» **Problem requirements**:
Pull out every line below that holds the word "PricedLinkCensusSoftFourRingsCapCertComp".

» **Exercise input**:
Segment Open

import Mathlib
import HarnessLib
import Literature.Geometry.DiscreteGeometry.KissingCertDefs
import Summits.AtomisticToContinuum.Crystallization.Theorems.PricedLinkCensusSoftFourRingsCapKernel
import Summits.AtomisticToContinuum.Crystallization.Theorems.PricedLinkCensusSoftFourRingsCapSums
import Summits.AtomisticToContinuum.Crystallization.Theorems.PricedLinkCensusSoftFourRingsCapDefs
import Summits.AtomisticToContinuum.Crystallization.Theorems.PricedLinkCensusSoftFourRingsCapCertComp

/-!
# Bond-to-cap certificate: semantics (evaluation lemmas) of the reflective constructions of `PricedLinkCensusSoftFourRingsCapCertComp`

Route `PricedLinkCensus`, item `SoftFourRings` (stmt-AtomisticToContinuum-14234), crux `Cap.BondToCap`
(seat c3).  Part 1/5 of the semantics-and-soundness layer of the certificate checker
(`PricedLinkCensusSoftFourRingsCapCertComp`).  Master valid inequality, for a unit pole `p ∉ X` and
unit vectors `X` (`u_x = ⟪p,x⟫`, `t_xy = ⟪x,y⟫`): `Σ_{x,y∈X} Ocore(u_x,u_y,t_xy) + Σ_x Dcross(u_x) + c₀ ≥ 0`;
splitting at each `x` into the diagonal, four bonded and seven non-bonded terms and moving the free
polynomials with the degree identities gives `0 ≤ Σ D + Σ O_b + Σ O_n + c₀ ≤ 12α + 48β_b + 84β_n + c₀ < 0`.
-/

namespace Summit.AtomisticToContinuum.Crystallization.Theorems.Cap.Cert

open Real RealInnerProductSpace Finset
open Literature.Geometry.DiscreteGeometry Literature.Geometry.DiscreteGeometry.PolyCert
  Literature.Geometry.DiscreteGeometry.PolyCert.SPoly

/-! ### Evaluation lemmas -/

/-- `eval Sp = t − uv`. [folklore] -/
@[simp] theorem eval_Sp (u v t : ℝ) : eval Sp u v t = t - u * v := by
  simp [Sp, Mono.eval]; ring

/-- `eval Ep = (1 − u²)(1 − v²)`. [folklore] -/
@[simp] theorem eval_Ep (u v t : ℝ) : eval Ep u v t = (1 - u ^ 2) * (1 - v ^ 2) := by
  simp [Ep, Mono.eval]; ring

/-- `eval (capQPoly k) = capQ k (t − uv) ((1−u²)(1−v²))`. [folklore] -/
theorem eval_capQPoly (u v t : ℝ) :
    ∀ k, eval (capQPoly k) u v t = capQ k (t - u * v) ((1 - u ^ 2) * (1 - v ^ 2))
  | 0 => by simp [capQPoly]
  | 1 => by simp [capQPoly]
  | k + 2 => by
    rw [capQPoly, eval_normalize, eval_append, eval_mulN, eval_neg, eval_mulN, eval_smul, eval_Sp,
      eval_Ep, eval_capQPoly u v t (k + 1), eval_capQPoly u v t k, capQ_add_two]
    push_cast; ring

/-- `eval (powU a) = u^a`. [folklore] -/
@[simp] theorem eval_powU (a : ℕ) (u v t : ℝ) : eval (powU a) u v t = u ^ a := by
  simp [powU, Mono.eval]

/-- `eval (powV a) = v^a`. [folklore] -/
@[simp] theorem eval_powV (a : ℕ) (u v t : ℝ) : eval (powV a) u v t = v ^ a := by
  simp [powV, Mono.eval]

/-- `eval (phiU w) = φ_w(u)`. [folklore] -/
@[simp] theorem eval_phiU (w : List ℤ) (u v t : ℝ) : eval (phiU w) u v t = phiW w u := by
  rw [phiU, eval_lsum, List.map_map, phiW, ← list_sum_map_range]
  congr 1
  refine List.map_congr_left fun a _ => ?_
  simp

/-- `eval (phiV w) = φ_w(v)`. [folklore] -/
@[simp] theorem eval_phiV (w : List ℤ) (u v t : ℝ) : eval (phiV w) u v t = phiW w v := by
  rw [phiV, eval_lsum, List.map_map, phiW, ← list_sum_map_range]
  congr 1
  refine List.map_congr_left fun a _ => ?_
  simp

/-- Real value of the three-point part. [folklore] -/
noncomputable def F3val (bs : List TBlk) (u v t : ℝ) : ℝ :=
  (bs.map fun b => (b.ws.map fun w => phiW w u * phiW w v *
    capQ b.k (t - u * v) ((1 - u ^ 2) * (1 - v ^ 2))).sum).sum

/-- `eval (F3Poly bs) = F3val bs`. [folklore] -/
theorem eval_F3Poly (bs : List TBlk) (u v t : ℝ) : eval (F3Poly bs) u v t = F3val bs u v t := by
  rw [F3Poly, eval_lsum, List.map_map, F3val]
  congr 1
  refine List.map_congr_left fun b _ => ?_
  simp only [Function.comp_apply, eval_lsum, List.map_map]
  congr 1
  refine List.map_congr_left fun w _ => ?_
  simp only [Function.comp_apply, eval_mulN, eval_phiU, eval_phiV, eval_capQPoly]

/-- `eval (legT l) = legendreI l t 1`. [folklore] -/
@[simp] theorem eval_legT (l : ℕ) (u v t : ℝ) : eval (legT l) u v t = legendreI l t 1 := by
  rw [legT, eval_legendreIPoly]; simp

/-- `eval (legU l) = legendreI l u 1`. [folklore] -/
@[simp] theorem eval_legU (l : ℕ) (u v t : ℝ) : eval (legU l) u v t = legendreI l u 1 := by
  rw [legU, eval_legendreIPoly]; simp

/-- Real value of the pair part of the Legendre couplings. [folklore] -/
noncomputable def LcoupOval (bs : List LBlk) (u v t : ℝ) : ℝ :=
  (bs.map fun b => (b.vs.map fun w => phiW w.tail u * phiW w.tail v * legendreI b.l t 1).sum).sum

/-- Real value of the point (cross) part of the Legendre couplings. [folklore] -/
noncomputable def LcoupDval (bs : List LBlk) (u : ℝ) : ℝ :=
  (bs.map fun b => (b.vs.map fun w => 2 * (w.headD 0 : ℝ) * (phiW w.tail u * legendreI b.l u 1)).sum).sum

/-- `eval (LcoupOPoly bs) = LcoupOval bs`. [folklore] -/
theorem eval_LcoupOPoly (bs : List LBlk) (u v t : ℝ) :
    eval (LcoupOPoly bs) u v t = LcoupOval bs u v t := by
  rw [LcoupOPoly, eval_lsum, List.map_map, LcoupOval]
  congr 1
  refine List.map_congr_left fun b _ => ?_
  simp only [Function.comp_apply, eval_lsum, List.map_map]
  congr 1
  refine List.map_congr_left fun w _ => ?_
  simp only [Function.comp_apply, eval_mulN, eval_phiU, eval_phiV, eval_legT]

/-- `eval (LcoupDPoly bs) = LcoupDval bs u` (a function of `u` only). [folklore] -/
theorem eval_LcoupDPoly (bs : List LBlk) (u v t : ℝ) :
    eval (LcoupDPoly bs) u v t = LcoupDval bs u := by
  rw [LcoupDPoly, eval_lsum, List.map_map, LcoupDval]
  congr 1
  refine List.map_congr_left fun b _ => ?_
  simp only [Function.comp_apply, eval_lsum, List.map_map]
  congr 1
  refine List.map_congr_left fun w _ => ?_
  simp only [Function.comp_apply, eval_smul, eval_mulN, eval_phiU, eval_legU]
  push_cast; ring

/-- Casting a sum of an integer-valued map. [folklore] -/
theorem intCast_sum_map {α : Type*} (l : List α) (f : α → ℤ) :
    (((l.map f).sum : ℤ) : ℝ) = (l.map fun a => (f a : ℝ)).sum := by
  induction l with
  | nil => simp
  | cons a l ih => simp [ih]

/-- `c₀ = Σ β² L_l(1)` over the reals equals the kernel integer `c0Of`. [folklore] -/
theorem c0Of_eq (bs : List LBlk) :
    (c0Of bs : ℝ) = (bs.map fun b => (b.vs.map fun w => (w.headD 0 : ℝ) ^ 2 * legendreI b.l 1 1).sum).sum := by
  rw [c0Of, intCast_sum_map]
  congr 1
  refine List.map_congr_left fun b _ => ?_
  rw [intCast_sum_map]
  congr 1
  refine List.map_congr_left fun w _ => ?_
  push_cast
  rw [← eval_one_one_one, eval_legT]

/-- Values of the multipliers. [folklore] -/
@[simp] theorem eval_qU (c : CapCert) (u v t : ℝ) :
    eval (qU c) u v t = (1 + u) * (c.cbN - c.cbD * u) := by
  simp [qU, Mono.eval]; ring
/-- Values of the multipliers. [folklore] -/
@[simp] theorem eval_qV (c : CapCert) (u v t : ℝ) :
    eval (qV c) u v t = (1 + v) * (c.cbN - c.cbD * v) := by
  simp [qV, Mono.eval]; ring
/-- Values of the multipliers. [folklore] -/
@[simp] theorem eval_qTb (u v t : ℝ) : eval qTb u v t = (20000 * t - 9799) * (5201 - 10201 * t) := by
  simp [qTb, Mono.eval]; ring
/-- Values of the multipliers. [folklore] -/
@[simp] theorem eval_qTn (u v t : ℝ) : eval qTn u v t = (1 + t) * (101 - 200 * t) := by
  simp [qTn, Mono.eval]; ring
/-- Values of the multipliers. [folklore] -/
@[simp] theorem eval_qUV (c : CapCert) (u v t : ℝ) :
    eval (qUV c) u v t = (c.cbN - c.cbD * u) * (c.cbN - c.cbD * v) := by
  rw [qUV, eval_mulN]; simp [Mono.eval]; ring

/-- A sum of products of nonnegative multipliers with Gram forms is nonnegative (list form).
[folklore] -/
theorem eval_zipWith_sos_nonneg (u v t : ℝ) : ∀ (ms : List SPoly) (gs : List GramBlk),
    (∀ m ∈ ms, 0 ≤ eval m u v t) → (∀ g ∈ gs, g.lenOK = true) →
    0 ≤ eval (lsum (List.zipWith (fun m g => mulN m (quadL g)) ms gs)) u v t
  | [], _, _, _ => by simp [lsum]
  | _ :: _, [], _, _ => by simp [lsum]
  | m :: ms, g :: gs, hms, hgs => by
    rw [List.zipWith_cons_cons, lsum, eval_append, eval_mulN]
    refine add_nonneg (mul_nonneg (hms m (by simp)) (eval_quadL_nonneg g (hgs g (by simp)) u v t)) ?_
    exact eval_zipWith_sos_nonneg u v t ms gs (fun m' hm' => hms m' (by simp [hm']))
      (fun g' hg' => hgs g' (by simp [hg']))

/-- A sum of products of nonnegative multipliers with Gram forms is nonnegative. [folklore] -/
theorem eval_sosPoly_nonneg (ms : List SPoly) (gs : List GramBlk) (h : gramsOK ms gs = true)
    (u v t : ℝ) (hms : ∀ m ∈ ms, 0 ≤ eval m u v t) : 0 ≤ eval (sosPoly ms gs) u v t := by
  simp only [gramsOK, Bool.and_eq_true, decide_eq_true_eq, List.all_eq_true] at h
  exact eval_zipWith_sos_nonneg u v t ms gs hms h.2

end Summit.AtomisticToContinuum.Crystallization.Theorems.Cap.Cert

Segment Closed

» **Your response**:
import Summits.AtomisticToContinuum.Crystallization.Theorems.PricedLinkCensusSoftFourRingsCapCertComp
# Bond-to-cap certificate: semantics (evaluation lemmas) of the reflective constructions of `PricedLinkCensusSoftFourRingsCapCertComp`
(`PricedLinkCensusSoftFourRingsCapCertComp`).  Master valid inequality, for a unit pole `p ∉ X` and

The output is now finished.